Ridurre le dipendenze
La dichiarazione fissa degli obiettivi: per quanto riguarda terre rare e magneti permanenti è ridurre la dipendenza da un singolo fornitore esterno al gruppo e ai Paesi partner sotto il 60% entro il 2030, con l’ambizione di arrivare al 50% il prima possibile. Per gli altri minerali critici, i ministri competenti dovranno definire entro la fine dell’anno un obiettivo specifico di riduzione delle dipendenze.
La nuova alleanza nasce anche per mettere ordine tra iniziative già esistenti e trasformarle in una strategia più coordinata. Secondo la dichiarazione, dall’inizio del 2026 sono stati annunciati 195 progetti nelle catene del valore dei minerali critici, per 64 miliardi di euro di investimenti, tra partecipazioni azionarie e accordi di acquisto. L’obiettivo è sostenere progetti lungo tutta la filiera: estrazione, lavorazione, capacità industriale, riciclo e infrastrutture collegate.
Tracciabilità e stockpiling
Un altro capitolo riguarda la tracciabilità. Il G7 vuole arrivare a creare meccanismi armonizzati e interoperabili per verificare tracciabilità e la trasparenza sull’origine dei minerali critici, come strumento per rafforzare la sicurezza degli approvvigionamenti, garantire standard elevati e contrastare traffici illegali. Si parte da due progetti pilota su litio e nichel, con la precisazione che si dovrà “evitare di compromettere la competitività o imporre oneri eccessivi”. Il sistema dovrebbe poi essere esteso ogni anno ad altri cinque minerali, con particolare attenzione alle terre rare.
Per quanto riguarda la gestione delle crisi, la dichiarazione ‘ingloba’ il punto di vista giapponese, più orientato alla costituzione di scorte strategiche. I Paesi del G7 si impegnano infatti a sviluppare o aumentare capacità nazionali di stockpiling, pubbliche o industriali, dove appropriato. È prevista inoltre la creazione di un meccanismo di cooperazione congiunto, con il supporto dell’Agenzia internazionale dell’energia, per condividere dati e avvisi su possibili tensioni di mercato o interruzioni dell’offerta o della domanda.
Economia circolare
Spazio infine all’economia circolare. I Paesi si impegnano a favorire progettazione efficiente, riuso, riparazione e rigenerazione di prodotti che contengono minerali critici, oltre a sostenere il riciclo e la creazione di mercati più solidi per le materie prime secondarie, “attraverso incentivi economici e normativi come i requisiti di contenuto riciclato”.
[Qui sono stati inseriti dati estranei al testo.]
import Literature.AlgebraicGeometry.Resolution.QuadraticTransformsProofs
import Literature.AlgebraicGeometry.Resolution.QuadraticTransformsRegular
import Literature.AlgebraicGeometry.Resolution.QuadraticTransforms
import Literature.AlgebraicGeometry.Resolution.LocalBlowup
import Literature.AlgebraicGeometry.Resolution.ArithmeticalThreefolds
import Summits.ResolutionOfSingularities.ResolutionOfSingularities.Theorems.IndSmoothValuativeSmoothingQuadraticSequence
import Summits.ResolutionOfSingularities.ResolutionOfSingularities.Theorems.IndSmoothValuativeSmoothingSequenceCollapse
import Summits.ResolutionOfSingularities.ResolutionOfSingularities.Theorems.IndSmoothValuativeSmoothingDominatesDimLeOne
import Summits.ResolutionOfSingularities.ResolutionOfSingularities.Theorems.IndSmoothValuativeSmoothingRegularCentre
import HarnessLib

/-!
# From absolute to relative local uniformization at a regular centre of dimension `≤ 2`
# (`stub_lurel_of_regularCentre`, crux `ShadowsUniformize`, line `birth`)

Stub `stub_lurel_of_regularCentre` of the birth line of the crux `ShadowsUniformize`
(stmt-ResolutionOfSingularities-16756, route `AbhyankarShadows`), lead reshape #5: the
regular-centre branch `HasRegularCentreDimLeTwo`.

**Theorem (transfer).** Let `k ⊆ K` be fields (any characteristic, any residue field, any value
group), `O` a valuation ring of `K`, and `B ⊆ O` a finitely generated `k`-subalgebra with
`Frac B = K` whose localisation `B_𝔭` at the centre `𝔭 = 𝔪_O ∩ B` is a REGULAR local ring of
Krull dimension `≤ 2` (absolute local uniformization of `O` on ONE model). Then for EVERY
finitely generated `k`-subalgebra `R ⊆ O` there is a finitely generated `A` with
`R ≤ A ⊆ O`, `Frac A = K`, which is regular at the centre `𝔪_O ∩ A` (relative local
uniformization of `O`).

**Proof.** Work with `R₀ = locAtCentre B O ≅ B_𝔭` (`locAtCentreEquiv`,
`isRegularLocalRing_locAtCentre_iff`), a regular local ring of `K` dominated by `O`.
* `dim R₀ ≤ 1`: `O = R₀` (`ValuativeSmoothing.stub_eqOfDominatesOfDimLeOne`: `R₀` is a field or
  a discrete valuation ring, hence a valuation ring dominated by `O`). Take `A = B[s]`, `s` the
  generators of `R`; then `B ≤ A ≤ O = locAtCentre B O`, so `locAtCentre A O = locAtCentre B O`
  (sandwich, `locAtCentre_mono` + `locAtCentre_locAtCentre`) is regular.
* `dim R₀ = 2`: `O ≠ K`, and the quadratic sequence `R₀ = R 0 → R 1 → ⋯` along `O` exists
  (`ValuativeSmoothing.stub_quadraticSequence`). By ABHYANKAR'S UNION LEMMA (Abhyankar 1956,
  Lemma 12 = Cutkosky, Lemma 2.2; PROVED in the tree as `AbhyankarQuadraticUnion_holds`)
  `O = ⋃ R n`, so the generators `s` of `R` lie in some `R N`; `R N` is regular
  (`isRegularLocalRing_sequence`, Abhyankar 1956, Prop. 8) and equals `locAtCentre (B[t]) O` for a
  finite `t ⊆ O` (towers of local blowing ups collapse, `ValuativeSmoothing.stub_sequenceCollapse`).
  Take `A = B[t, s]`: `B[t] ≤ A ≤ R N = locAtCentre (B[t]) O`, so again
  `locAtCentre A O = R N` is regular.
In both cases `A` is finitely generated, contains `R = k[s]` and `B` (so `Frac A = K`,
`isFractionRing_of_le`), and regularity is moved back to `Localization.AtPrime (𝔪_O ∩ A)` by
`isRegularLocalRing_locAtCentre_iff` (`lurel_model_of_regular_locAtCentre`). No named facts.

## Sources

* S. S. Abhyankar, *On the valuations centered in a local domain*, Amer. J. Math. 78 (1956)
  321–348: Lemma 12 (union of the quadratic sequence), Prop. 8. [Abhyankar1956Valuations]
* S. D. Cutkosky, *Ramification of valuations and local rings in positive characteristic*
  (2014), Lemma 2.2 (Abhyankar's union lemma as quoted). [Cutkosky2014]
* J. Novacoski, M. Spivakovsky, *Reduction of local uniformization to the rank one case* (2014),
  Def. 2.8, Lemma 2.9 (local blowing ups, towers collapse). [NovacoskiSpivakovsky2014]
* O. Zariski, *The reduction of the singularities of an algebraic surface*, Ann. of Math. 40
  (1939) 639–689 (context: uniformization at a simple point). [Zariski1939]
-/

noncomputable section

-- single-problem summit: the doubled namespace component is forced
set_option linter.dupNamespace false

open Literature.AlgebraicGeometry.Resolution IsLocalRing

namespace Summit.ResolutionOfSingularities.ResolutionOfSingularities.Theorems

/-! ## Finitely generated models with a prescribed local ring at the centre -/

/-- The subring underlying `k`-adjunction to a `k`-subalgebra `B`: `(B[u]).toSubring` is the
subring generated by `B ∪ u` (the constants of `k` already lie in `B`). [folklore] -/
theorem toSubring_adjoin_subalgebra_union {k K : Type} [Field k] [Field K] [Algebra k K]
    (B : Subalgebra k K) (u : Set K) :
    (Algebra.adjoin k ((B : Set K) ∪ u)).toSubring = Subring.closure ((B : Set K) ∪ u) := by
  rw [Algebra.adjoin_eq_ring_closure]
  apply le_antisymm
  · refine Subring.closure_le.mpr ?_
    rintro z (⟨c, rfl⟩ | hz)
    · exact Subring.subset_closure (Or.inl (B.algebraMap_mem c))
    · exact Subring.subset_closure hz
  · exact Subring.closure_mono Set.subset_union_right

/-- **Sandwich rule** for the local ring at the centre: `C ≤ A ≤ locAtCentre C O` forces
`locAtCentre A O = locAtCentre C O` (monotonicity and idempotence of `locAtCentre`).
[cite: NovacoskiSpivakovsky2014, Lemma 2.5] -/
theorem locAtCentre_eq_of_le_of_le_locAtCentre {K : Type} [Field K] (O : ValuationSubring K)
    {C A : Subring K} (h₁ : C ≤ A) (h₂ : A ≤ locAtCentre C O) :
    locAtCentre A O = locAtCentre C O :=
  le_antisymm ((locAtCentre_mono O h₂).trans (locAtCentre_locAtCentre C O).le)
    (locAtCentre_mono O h₁)

/-- **The model `B[u]`.** Let `B ⊆ K` be a finitely generated `k`-subalgebra with `Frac B = K`,
`C` a subring with `B ≤ C ⊆ O` whose local ring `locAtCentre C O` at the centre of `O` is
regular, and `u ⊆ locAtCentre C O` a finite set with `C ≤ ⟨B ∪ u⟩`. Then `A = B[u]` is a
finitely generated model of `K` inside `O` with `locAtCentre A O = locAtCentre C O`, hence
regular at the centre `𝔪_O ∩ A` (`isRegularLocalRing_locAtCentre_iff`), and it contains every
`R ≤ B[u]`. [folklore] -/
theorem lurel_model_of_regular_locAtCentre (k K : Type) [Field k] [Field K] [Algebra k K]
    (O : ValuationSubring K) (B : Subalgebra k K) (hBfg : B.FG) (hfrac : IsFractionRing B K)
    (C : Subring K) (hBC : B.toSubring ≤ C) (hCO : C ≤ O.toSubring)
    (hreg : IsRegularLocalRing (locAtCentre C O))
    (u : Finset K) (hu : (↑u : Set K) ⊆ locAtCentre C O)
    (hCu : C ≤ Subring.closure ((B : Set K) ∪ ↑u))
    (R : Subalgebra k K) (hRu : R ≤ Algebra.adjoin k ((B : Set K) ∪ ↑u)) :
    ∃ (A : Subalgebra k K) (h : A.toSubring ≤ O.toSubring), R ≤ A ∧ A.FG ∧
      IsFractionRing A K ∧ IsRegularLocalRing
        (Localization.AtPrime (Ideal.comap (Subring.inclusion h) (IsLocalRing.maximalIdeal O))) := by
  classical
  set A : Subalgebra k K := Algebra.adjoin k ((B : Set K) ∪ ↑u) with hAdef
  have hA : A.toSubring = Subring.closure ((B : Set K) ∪ ↑u) :=
    toSubring_adjoin_subalgebra_union B ↑u
  -- `C ≤ A ≤ locAtCentre C O ≤ O`
  have hCA : C ≤ A.toSubring := by rw [hA]; exact hCu
  have hAS : A.toSubring ≤ locAtCentre C O := by
    rw [hA]
    exact Subring.closure_le.mpr (Set.union_subset (hBC.trans (le_locAtCentre C O)) hu)
  have hAO : A.toSubring ≤ O.toSubring := hAS.trans (locAtCentre_le hCO)
  have heq : locAtCentre A.toSubring O = locAtCentre C O :=
    locAtCentre_eq_of_le_of_le_locAtCentre O hCA hAS
  have hregA : IsRegularLocalRing (locAtCentre A.toSubring O) := by rw [heq]; exact hreg
  have hBA : B ≤ A := fun x hx => Algebra.subset_adjoin (Or.inl hx)
  refine ⟨A, hAO, hRu, ?_, isFractionRing_of_le hBA hfrac,
    (isRegularLocalRing_locAtCentre_iff hAO).mp hregA⟩
  rw [hAdef, Algebra.adjoin_union, Algebra.adjoin_eq B]
  exact hBfg.sup (Subalgebra.fg_adjoin_finset u)

/-! ## The transfer -/

/-- **Stub `stub_lurel_of_regularCentre` (crux `ShadowsUniformize`, line `birth`, reshape #5):
from ONE regular centre of dimension `≤ 2` to relative local uniformization for EVERY `R`.**
For fields `k ⊆ K`, a valuation ring `O` of `K` and a finitely generated `k`-subalgebra `B ⊆ O`
with `Frac B = K` whose localisation at the centre `𝔪_O ∩ B` is a regular local ring of Krull
dimension `≤ 2`, every finitely generated `R ⊆ O` is dominated by a finitely generated `A ⊆ O`
with `Frac A = K` which is regular at the centre `𝔪_O ∩ A`. Dimension `≤ 1`: `O` is the local
ring `locAtCentre B O` itself (`ValuativeSmoothing.stub_eqOfDominatesOfDimLeOne`) and `A = B[s]`
(`s` the generators of `R`). Dimension `2`: the quadratic sequence along `O`
(`ValuativeSmoothing.stub_quadraticSequence`) exhausts `O` (Abhyankar's union lemma,
`AbhyankarQuadraticUnion_holds`), so `s ⊆ R N` for some `N`; `R N` is regular
(`isRegularLocalRing_sequence`) and is `locAtCentre (B[t]) O` for a finite `t ⊆ O`
(`ValuativeSmoothing.stub_sequenceCollapse`); `A = B[t, s]`
(`lurel_model_of_regular_locAtCentre`). [cite: Abhyankar1956Valuations, Lemma 12] -/
theorem stub_lurel_of_regularCentre (k K : Type) [Field k] [Field K] [Algebra k K]
    (O : ValuationSubring K) (B : Subalgebra k K) (hBfg : B.FG) (hBO : B.toSubring ≤ O.toSubring)
    (hfrac : IsFractionRing B K)
    (hreg : IsRegularLocalRing
      (Localization.AtPrime (Ideal.comap (Subring.inclusion hBO) (IsLocalRing.maximalIdeal O))))
    (hdim : ringKrullDim
      (Localization.AtPrime (Ideal.comap (Subring.inclusion hBO) (IsLocalRing.maximalIdeal O))) ≤ 2)
    (R : Subalgebra k K) (hR : R.FG) (hRO : R.toSubring ≤ O.toSubring) :
    ∃ (A : Subalgebra k K) (h : A.toSubring ≤ O.toSubring), R ≤ A ∧ A.FG ∧
      IsFractionRing A K ∧ IsRegularLocalRing
        (Localization.AtPrime (Ideal.comap (Subring.inclusion h) (IsLocalRing.maximalIdeal O))) := by
  classical
  -- (0) move regularity and dimension to `locAtCentre B O ≅ B_𝔭`
  have hreg' : IsRegularLocalRing (locAtCentre B.toSubring O) :=
    (isRegularLocalRing_locAtCentre_iff hBO).mpr hreg
  have hdim' : ringKrullDim (locAtCentre B.toSubring O) ≤ 2 := by
    rw [← ringKrullDim_eq_of_ringEquiv (locAtCentreEquiv hBO).toRingEquiv]
    exact hdim
  haveI := hreg'
  have hdom : SubringDominates (locAtCentre B.toSubring O) O.toSubring :=
    subringDominates_locAtCentre hBO
  have hof : IsLocalRingOf (locAtCentre B.toSubring O) := by
    refine ⟨inferInstance, fun z => ?_⟩
    obtain ⟨a, b, hb, rfl⟩ := IsFractionRing.div_surjective (A := B) z
    refine ⟨a, le_locAtCentre _ O a.2, b, le_locAtCentre _ O b.2, ?_, rfl⟩
    have hb0 : b ≠ 0 := nonZeroDivisors.ne_zero hb
    exact fun h => hb0 (Subtype.ext h)
  -- the generators of `R`
  obtain ⟨s, hs⟩ := hR
  have hsR : (↑s : Set K) ⊆ R := hs ▸ Algebra.subset_adjoin
  by_cases h1 : ringKrullDim (locAtCentre B.toSubring O) ≤ 1
  · -- (1) dimension ≤ 1: `O` is the local ring at the centre itself; `A = B[s]`
    have hO : O.toSubring = locAtCentre B.toSubring O :=
      ValuativeSmoothing.stub_eqOfDominatesOfDimLeOne O _ hreg' h1 hof hdom
    refine lurel_model_of_regular_locAtCentre k K O B hBfg hfrac B.toSubring le_rfl hBO hreg' s
      ?_ (fun x hx => Subring.subset_closure (Or.inl hx)) R ?_
    · rw [← hO]
      exact fun x hx => hRO (hsR hx)
    · rw [← hs]
      exact Algebra.adjoin_mono Set.subset_union_right
  -- (2) dimension 2: the quadratic sequence along `O`
  have h2 : ringKrullDim (locAtCentre B.toSubring O) = 2 :=
    ValuativeSmoothing.ringKrullDim_eq_two_of_le_two hdim' h1
  have hOtop : O ≠ ⊤ := by
    rintro rfl
    have h0 := ValuativeSmoothing.ringKrullDim_eq_zero_of_subringDominates_top _ hdom
    rw [h0] at h2
    exact absurd h2 (by decide)
  obtain ⟨Rs, hRs0, hstep⟩ := ValuativeSmoothing.stub_quadraticSequence O hOtop _ hreg' hof hdom
  have hreg0 : IsRegularLocalRing (Rs 0) := by rw [hRs0]; exact hreg'
  have h20 : ringKrullDim (Rs 0) = 2 := by rw [hRs0]; exact h2
  have hof0 : IsLocalRingOf (Rs 0) := by rw [hRs0]; exact hof
  have hdom0 : SubringDominates (Rs 0) O.toSubring := by rw [hRs0]; exact hdom
  have hunion := AbhyankarQuadraticUnion_holds K O Rs hreg0 h20 hof0 hdom0 hstep
  -- the generators of `R` lie in some `Rs N`
  have hmono := sequence_monotone hstep
  have hsN : ∃ N, (↑s : Set K) ⊆ Rs N := by
    have hx : ∀ x ∈ s, ∃ i, x ∈ Rs i := fun x hx => (hunion x).mp (hRO (hsR hx))
    choose i hi using hx
    refine ⟨s.attach.sup fun x => i x.1 x.2, fun x hx => ?_⟩
    exact hmono (Finset.le_sup (f := fun x : {x // x ∈ s} => i x.1 x.2)
      (Finset.mem_attach s ⟨x, hx⟩)) (hi x hx)
  obtain ⟨N, hN⟩ := hsN
  obtain ⟨t, htO, hRN'⟩ :=
    ValuativeSmoothing.stub_sequenceCollapse O B.toSubring hBO Rs hRs0 hstep N
  have hRN : Rs N = locAtCentre (Subring.closure ((B : Set K) ∪ ↑t)) O := hRN'
  -- the model `C = B[t] ⊆ O` with `locAtCentre C O = Rs N` regular; `A = B[t, s]`
  have hBC : B.toSubring ≤ Subring.closure ((B : Set K) ∪ ↑t) :=
    fun x hx => Subring.subset_closure (Or.inl hx)
  have hCO : Subring.closure ((B : Set K) ∪ ↑t) ≤ O.toSubring :=
    Subring.closure_le.mpr (Set.union_subset hBO htO)
  have hregC : IsRegularLocalRing (locAtCentre (Subring.closure ((B : Set K) ∪ ↑t)) O) := by
    rw [← hRN]
    exact isRegularLocalRing_sequence hreg0 hstep N
  refine lurel_model_of_regular_locAtCentre k K O B hBfg hfrac (Subring.closure ((B : Set K) ∪ ↑t))
    hBC hCO hregC (t ∪ s) ?_ ?_ R ?_
  · -- `t ∪ s ⊆ Rs N = locAtCentre (B[t]) O`
    rw [Finset.coe_union, ← hRN]
    refine Set.union_subset (fun x hx => ?_) hN
    rw [hRN]
    exact le_locAtCentre _ O (Subring.subset_closure (Or.inr hx))
  · -- `B[t] ≤ ⟨B ∪ (t ∪ s)⟩`
    rw [Finset.coe_union]
    exact Subring.closure_mono (Set.union_subset_union_right _ Set.subset_union_left)
  · -- `R = k[s] ≤ B[t, s]`
    rw [← hs, Finset.coe_union]
    exact Algebra.adjoin_mono (Set.subset_union_right.trans Set.subset_union_right)

end Summit.ResolutionOfSingularities.ResolutionOfSingularities.Theorems

end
Il testo prevede anche il recupero di minerali da fonti alternative e secondarie, come rifiuti minerari e scarti di lavorazione, e una maggiore collaborazione sull’innovazione tecnologica. L’obiettivo è aumentare la capacità di raccolta e riciclo, ridurre la dispersione di prodotti di valore e a fine vita contenenti materie prime critiche, e contrastare il traffico illegale di rifiuti ricchi di minerali critici, anche attraverso sistemi digitali di tracciabilità e responsabilità estesa dei produttori.
Va precisato che la dichiarazione congiunta sottoscritta oggi dai leader del G7 non introduce obblighi immediatamente vincolanti; tuttavia resta un impegno politico e una conferma dell’importanza centrale dei minerali critici come leva di sicurezza economica, autonomia tecnologica e resilienza geopolitica.